Author seeks to re-dress America in the age of fast fashion

Released on 04/10/2015, at 2:00 AM
Office of University Communications
University of Nebraska–Lincoln

WHEN: Monday, Apr. 20, 2015

WHERE: Nebraska Union Auditorium, 1400 R St.

Lincoln, Neb., April 10th, 2015 —
(publicity photo)
(publicity photo)

The Department of Textiles, Merchandising and Fashion Design will host a free public lecture and book signing by Linda Przybyszewski, author of "The Lost Art of Dress: The Women Who Once Made America Stylish," at 5 p.m. April 20 in the Nebraska Union Auditorium.

Przybyszewski's talk is being presented in conjunction with the exhibition "Modernism and Romanticism: An American Design Approach," featuring the work of fashion designers Bill Blass, Geoffrey Beene and Oscar de la Renta, opening April 20 in the Robert Hillestad Textiles Gallery on East Campus.

Przybyszewski is an associate professor in the Department of History at the University of Notre Dame, where she teaches courses on legal and cultural history, including crime, the gap between popular and academic history, the era of the U.S. Civil War and Reconstruction, and the history of fashion and dress. She has been awarded research fellowships from the American Council of Learned Societies, the Program in Law and Public Affairs at the Woodrow Wilson School at Princeton University, the Virginia Center for the Humanities, the Institute for Legal Studies at the Law School at the University of Wisconsin-Madison, and the Mellon Foundation, among others. She is a member of Phi Beta Kappa.  

"The Lost Art of Dress" explains how Americans learned -- and forgot -- how to dress in the modern age. It draws on Przybyszewski's own collection of more than 700 dress and sewing manuals dating from the early 1900s, as well as research she conducted in numerous archives and libraries.

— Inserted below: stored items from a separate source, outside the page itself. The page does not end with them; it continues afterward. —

import Literature.MathematicalPhysics.QuantumFieldTheory.BalabanImbrieJaffe1984to88.BIJ88Sect2Statements

/-!
# `BalabanImbrieJaffe1984to88.BIJ88Eq240Existence` — T. Bałaban, J. Imbrie, A. Jaffe, *Effective action and cluster properties of the
abelian Higgs model*, Commun. Math. Phys. **114** (1988) 257–315 [BalabanImbrieJaffe1988]: the content of the definitions **(2.39)**/**(2.40)**,
p. 264 — the single-scale scalar propagator `C^{(k)}_Λ = [(Δ + aL^{−2}Q(u)^*Q(u))|_Λ]^{−1}` EXISTS and is UNIQUE, by the sentence following
(2.41): *"By (2.38), Δ_{k,loc}(u) + aL^{−2}Q(u)^*Q(u) is bounded below"* — PROVED as ring algebra (uniqueness) and on the finite-lattice
real-matrix model (existence from a strictly positive quadratic form; the lower bound from a (2.38)-shape bound)

statement-level skeleton of published theorems with citation tags; proofs where landed; nothing here is a claim about the Yang–Mills mass gap

PDF held: `paper:balaban1988-cmp114-bij-abelian-higgs-effective-action` (journal page = PDF page + 256); p. 264 [PDF 8] read this session
from the text layer (`lit read … --pages 8`).

WHAT IS REPRODUCED.  SKELETON rows **C2.Eq2.39**, **C2.Eq2.40** (cell `lit-balaban`, HOME `run/shared/lean/pub/lit-balaban/`; Phase-2 seat
p02 gen 3 = unit `lit-balaban-p02`; C2 §§1–4 fold owner r18, referee ref-5; TAKING line HOME/STATUS.md 2026-08-21T05:07:25Z).  Both rows are
DEFINITIONS, typed p239939 by r18 as the Prop `BIJ88Sect2Statements.Eq240 a L Δ Qst Q C` (*"C is a two-sided inverse of Δ + aL^{−2}Q^*Q"* in
the algebra of operators restricted to Λ).
p. 264, verbatim: *"C^{(k)}_Λ(Ω,u) = [(Δ_k(Ω,u) + aL^{−2}Q(u)^*Q(u))|_Λ]^{−1}, (2.39) the single-scale propagator for the scalar field in the k-th
step. … We define C^{(k)}_Λ(u) = [(Δ_{k,loc}(u) + aL^{−2}Q(u)^*Q(u)|_Λ]^{−1}. (2.40) This operator has good decay properties … (2.41) By (2.38),
Δ_{k,loc}(u) + aL^{−2}Q(u)^*Q(u) is bounded below, and a random walk expansion as in [6] yields (2.41)"*.

WHAT IS PROVED HERE (0 `sorry`, standard axioms; theorems only).
§1 ANY RING: `eq240_unique` (the propagator, if it exists, is unique), `isUnit_of_eq240` / `eq240_of_isUnit` (`Eq240` ⟺ the restricted operator
is a unit, with `C` its inverse).
§2 FINITE LATTICE Λ (real matrices on the sites of Λ, the ℓ² pairing `⬝ᵥ`; r18's single-algebra typing makes `Q`, `Q^*` square — block fields
read as fields on Λ supported on the block sites): `isUnit_of_pos` — an operator whose quadratic form is strictly positive on `φ ≠ 0` is
invertible (injective on a finite-dimensional space); `eq240_of_pos` — then `Eq240 a L Δ Q^* Q M⁻¹` for `M = Δ + aL^{−2}Q^*Q` (Mathlib's
`Matrix.nonsing_inv`); `pos_of_lowerBound` — *"bounded below"* (`⟨φ,Mφ⟩ ≥ c₀‖φ‖²`, `c₀ > 0`) gives strict positivity.
§3 THE p. 264 SENTENCE: `lowerBound_of_238` — from a (2.38)-SHAPE lower bound `⟨φ,Δφ⟩ ≥ c·A(φ) − c·e_k²p(e_k)²‖φ‖²` (`A` the covariant Dirichlet
form of (2.38), only `A ≥ 0`-type data), `Q^*` the `⬝ᵥ`-adjoint of `Q`, a Poincaré-type input `c·A(φ) + aL^{−2}‖Qφ‖² ≥ c₁‖φ‖²` (statement input
of [I] Sect. 7) and smallness `c·e_k²p(e_k)² < c₁`: `⟨φ,(Δ + aL^{−2}Q^*Q)φ⟩ ≥ (c₁ − c·e_k²p(e_k)²)‖φ‖²`; assembled: `eq240_of_238`.
HONEST SCOPE.  (2.38) itself and the Poincaré-type inequality are INPUTS (statement rows); r18's typed (2.38) `Ineq238` lives on the `Setup` tori
with complex site fields — here its SHAPE is the hypothesis `h238` on the real finite-lattice model (real and imaginary parts alike), not an import
of that row; the decay (2.41) is the sibling `BIJ88Decay241Walks`; nothing on d = 4 or the continuum; NOT summit progress.
-/

namespace Literature.MathematicalPhysics.QuantumFieldTheory.BalabanImbrieJaffe1984to88.BIJ88Eq240Existence

open BIJ88Sect2Statements Matrix

noncomputable section

/-! ## §1  Any ring: uniqueness, and `Eq240` ⟺ unit -/

section Ring

variable {R : Type*} [Ring R] [Algebra ℝ R]

/-- **Uniqueness of the propagator (2.39)/(2.40)**: a two-sided inverse of `Δ + aL^{−2}Q^*Q` in the restricted operator algebra is unique.
[cite: BalabanImbrieJaffe1988, (2.40) p.264] -/
theorem eq240_unique {a L : ℝ} {Δ Qst Q C C' : R} (h : Eq240 a L Δ Qst Q C) (h' : Eq240 a L Δ Qst Q C') : C = C' := by
  calc C = C * ((Δ + algebraMap ℝ R (a * L ^ (-(2 : ℤ))) * (Qst * Q)) * C') := by rw [h'.2, mul_one]
    _ = C * (Δ + algebraMap ℝ R (a * L ^ (-(2 : ℤ))) * (Qst * Q)) * C' := by rw [mul_assoc]
    _ = C' := by rw [h.1, one_mul]

/-- `Eq240` makes the restricted operator a unit. [cite: BalabanImbrieJaffe1988, (2.40) p.264] -/
theorem isUnit_of_eq240 {a L : ℝ} {Δ Qst Q C : R} (h : Eq240 a L Δ Qst Q C) :
    IsUnit (Δ + algebraMap ℝ R (a * L ^ (-(2 : ℤ))) * (Qst * Q)) :=
  ⟨⟨_, C, h.2, h.1⟩, rfl⟩

/-- Conversely a unit has THE propagator: its inverse satisfies (2.39)/(2.40). [cite: BalabanImbrieJaffe1988, (2.40) p.264] -/
theorem eq240_of_isUnit {a L : ℝ} {Δ Qst Q : R} (hM : IsUnit (Δ + algebraMap ℝ R (a * L ^ (-(2 : ℤ))) * (Qst * Q))) :
    Eq240 a L Δ Qst Q ↑hM.unit⁻¹ :=
  ⟨hM.val_inv_mul, hM.mul_val_inv⟩

end Ring

/-! ## §2  Finite lattice Λ: existence from a strictly positive form -/

section Lattice

variable {n : Type*} [Fintype n] [DecidableEq n]

omit [DecidableEq n] in
/-- `‖φ‖² = φ ⬝ᵥ φ > 0` for a nonzero real lattice field. [folklore] -/
private theorem dotProduct_self_pos_of_ne_zero {φ : n → ℝ} (hφ : φ ≠ 0) : 0 < φ ⬝ᵥ φ := by
  have h0 : 0 ≤ φ ⬝ᵥ φ := Finset.sum_nonneg fun i _ => mul_self_nonneg (φ i)
  rcases h0.lt_or_eq with h | h
  · exact h
  · exact absurd (dotProduct_self_eq_zero.1 h.symm) hφ

/-- On the finite lattice Λ an operator whose quadratic form is strictly positive on nonzero fields is invertible (it is injective:
`M φ = M ψ` gives `⟨φ − ψ, M(φ − ψ)⟩ = 0`). [cite: BalabanImbrieJaffe1988, (2.40)–(2.41) p.264] -/
theorem isUnit_of_pos {M : Matrix n n ℝ} (hpos : ∀ φ, φ ≠ 0 → 0 < φ ⬝ᵥ (M *ᵥ φ)) : IsUnit M := by
  rw [← Matrix.mulVec_injective_iff_isUnit]
  intro φ ψ h
  by_contra hne
  have h1 := hpos (φ - ψ) (sub_ne_zero.2 hne)
  rw [Matrix.mulVec_sub, h, sub_self, dotProduct_zero] at h1
  exact lt_irrefl _ h1

/-- **Existence of the propagator (2.39)/(2.40) on the finite lattice Λ**: if the quadratic form of `M = Δ + aL^{−2}Q^*Q` is strictly positive
on nonzero fields then `C^{(k)}_Λ := M⁻¹` (Mathlib's `Matrix.nonsing_inv`) satisfies `Eq240`. [cite: BalabanImbrieJaffe1988, (2.40) p.264] -/
theorem eq240_of_pos {a L : ℝ} {Δ : Matrix n n ℝ} {Qst Q : Matrix n n ℝ}
    (hpos : ∀ φ, φ ≠ 0 → 0 < φ ⬝ᵥ ((Δ + algebraMap ℝ (Matrix n n ℝ) (a * L ^ (-(2 : ℤ))) * (Qst * Q)) *ᵥ φ)) :
    Eq240 a L Δ Qst Q (Δ + algebraMap ℝ (Matrix n n ℝ) (a * L ^ (-(2 : ℤ))) * (Qst * Q))⁻¹ := by
  have hdet := (Matrix.isUnit_iff_isUnit_det _).1 (isUnit_of_pos hpos)
  exact ⟨Matrix.nonsing_inv_mul _ hdet, Matrix.mul_nonsing_inv _ hdet⟩

omit [DecidableEq n] in
/-- *"bounded below"* ⟹ strictly positive: `⟨φ,Mφ⟩ ≥ c₀‖φ‖²` with `c₀ > 0`. [cite: BalabanImbrieJaffe1988, (2.41) p.264] -/
theorem pos_of_lowerBound {M : Matrix n n ℝ} {c₀ : ℝ} (hc₀ : 0 < c₀) (hlow : ∀ φ, c₀ * (φ ⬝ᵥ φ) ≤ φ ⬝ᵥ (M *ᵥ φ)) :
    ∀ φ, φ ≠ 0 → 0 < φ ⬝ᵥ (M *ᵥ φ) := fun φ hφ =>
  lt_of_lt_of_le (mul_pos hc₀ (dotProduct_self_pos_of_ne_zero hφ)) (hlow φ)

end Lattice

/-! ## §3  The p. 264 sentence: bounded below, by (2.38) -/

section LowerBound

variable {n : Type*} [Fintype n] [DecidableEq n]

/-- The quadratic form of `Δ + b·Q^*Q` for the `⬝ᵥ`-adjoint `Q^*` of `Q`: `⟨φ,(Δ + bQ^*Q)φ⟩ = ⟨φ,Δφ⟩ + b‖Qφ‖²`.
[cite: BalabanImbrieJaffe1988, (2.40) p.264] -/
theorem form_add_smul_adj {Δ : Matrix n n ℝ} {Qst Q : Matrix n n ℝ}
    (hadj : ∀ φ ψ : n → ℝ, φ ⬝ᵥ (Qst *ᵥ ψ) = (Q *ᵥ φ) ⬝ᵥ ψ) (b : ℝ) (φ : n → ℝ) :
    φ ⬝ᵥ ((Δ + algebraMap ℝ (Matrix n n ℝ) b * (Qst * Q)) *ᵥ φ) = φ ⬝ᵥ (Δ *ᵥ φ) + b * ((Q *ᵥ φ) ⬝ᵥ (Q *ᵥ φ)) := by
  rw [Algebra.algebraMap_eq_smul_one, smul_mul_assoc, one_mul, Matrix.add_mulVec, Matrix.smul_mulVec, ← Matrix.mulVec_mulVec,
    dotProduct_add, dotProduct_smul, hadj, smul_eq_mul]

/-- **"By (2.38), Δ_{k,loc}(u) + aL^{−2}Q(u)^*Q(u) is bounded below"** (p. 264): from a (2.38)-SHAPE lower bound
`⟨φ,Δφ⟩ ≥ c·A(φ) − c·e_k²p(e_k)²‖φ‖²`, a Poincaré-type input `c·A(φ) + aL^{−2}‖Qφ‖² ≥ c₁‖φ‖²` ([I] Sect. 7, statement input) and `Q^*` the
`⬝ᵥ`-adjoint of `Q`: `⟨φ,(Δ + aL^{−2}Q^*Q)φ⟩ ≥ (c₁ − c·e_k²p(e_k)²)‖φ‖²`. [cite: BalabanImbrieJaffe1988, (2.38)/(2.41) p.264] -/
theorem lowerBound_of_238 {a L c c₁ ek pek : ℝ} {Δ : Matrix n n ℝ} {Qst Q : Matrix n n ℝ} {A : (n → ℝ) → ℝ}
    (hadj : ∀ φ ψ : n → ℝ, φ ⬝ᵥ (Qst *ᵥ ψ) = (Q *ᵥ φ) ⬝ᵥ ψ)
    (h238 : ∀ φ, c * A φ - c * ek ^ 2 * pek ^ 2 * (φ ⬝ᵥ φ) ≤ φ ⬝ᵥ (Δ *ᵥ φ))
    (hP : ∀ φ, c₁ * (φ ⬝ᵥ φ) ≤ c * A φ + a * L ^ (-(2 : ℤ)) * ((Q *ᵥ φ) ⬝ᵥ (Q *ᵥ φ))) (φ : n → ℝ) :
    (c₁ - c * ek ^ 2 * pek ^ 2) * (φ ⬝ᵥ φ) ≤ φ ⬝ᵥ ((Δ + algebraMap ℝ (Matrix n n ℝ) (a * L ^ (-(2 : ℤ))) * (Qst * Q)) *ᵥ φ) := by
  rw [form_add_smul_adj hadj]
  have h1 := h238 φ
  have h2 := hP φ
  nlinarith

/-- **(2.39)/(2.40) EXIST on the finite lattice Λ, by (2.38)** — assembled: the (2.38)-shape lower bound, the Poincaré-type input and the
smallness `c·e_k²p(e_k)² < c₁` give `Eq240 a L Δ Q^* Q M⁻¹` for `M = Δ + aL^{−2}Q^*Q`, and by `eq240_unique` this is the only propagator.
[cite: BalabanImbrieJaffe1988, (2.40)–(2.41) p.264] -/
theorem eq240_of_238 {a L c c₁ ek pek : ℝ} {Δ : Matrix n n ℝ} {Qst Q : Matrix n n ℝ} {A : (n → ℝ) → ℝ}
    (hadj : ∀ φ ψ : n → ℝ, φ ⬝ᵥ (Qst *ᵥ ψ) = (Q *ᵥ φ) ⬝ᵥ ψ)
    (h238 : ∀ φ, c * A φ - c * ek ^ 2 * pek ^ 2 * (φ ⬝ᵥ φ) ≤ φ ⬝ᵥ (Δ *ᵥ φ))
    (hP : ∀ φ, c₁ * (φ ⬝ᵥ φ) ≤ c * A φ + a * L ^ (-(2 : ℤ)) * ((Q *ᵥ φ) ⬝ᵥ (Q *ᵥ φ))) (hsmall : c * ek ^ 2 * pek ^ 2 < c₁) :
    Eq240 a L Δ Qst Q (Δ + algebraMap ℝ (Matrix n n ℝ) (a * L ^ (-(2 : ℤ))) * (Qst * Q))⁻¹ :=
  eq240_of_pos (pos_of_lowerBound (sub_pos.2 hsmall) (lowerBound_of_238 hadj h238 hP))

end LowerBound

end

end Literature.MathematicalPhysics.QuantumFieldTheory.BalabanImbrieJaffe1984to88.BIJ88Eq240Existence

A skilled dressmaker from a long line of sewing women, Przybyszewski re-created garments from every decade of the 20th century as part of the research for her book. These included the one-hour dress that swept the nation in the 1920s, and the dishtowel dress, which she describes as a "bad idea from the 1970s." She tested the "Dress Doctors" prescription for thrift with variety by creating a many-way dress with several changes of collars and cuffs.

The Dress Doctors were a group of women, for the most part academics, who over the course of the first half of the 20th century taught Americans what to wear. Via clothing clubs, pamphlets and home economics courses, they instructed young women on how to put together a wardrobe that emphasized thrift and beauty. The Dress Doctors felt women were embarking on a new era of civic and social engagement and needed to learn how to look the part. Now in a time of fast fashion, where price and novelty rule, the lessons of the Dress Doctors have largely been forgotten. Przybyszewski has set out to resurrect their teachings.

 

The roster of Dress Doctors includes two names with Nebraska ties. Ruth O'Brien held a master's degree in chemistry from the University of Nebraska and became chief of the Division of Textiles and Clothing at the USDA's Bureau of Home Economics in 1923. Grace Margaret Morton, an associate professor of home economics and head of the textiles and clothing division at the University of Nebraska, wrote the widely influential textbook "The Arts of Costume and Personal Appearance."

In addition to her public lecture at the Nebraska Union, Przybyszewski will meet with students and faculty in several courses and small group conversations in the Department of Textiles, Merchandising and Fashion Design and the Department of History. The lecture is funded and co-sponsored by the Dean's Office of the College of Education and Human Sciences, the UNL Faculty Senate Convocations Committee, the Department of History, the Women and Gender Studies Program, and the Friends of the Robert Hillestad Textiles Gallery.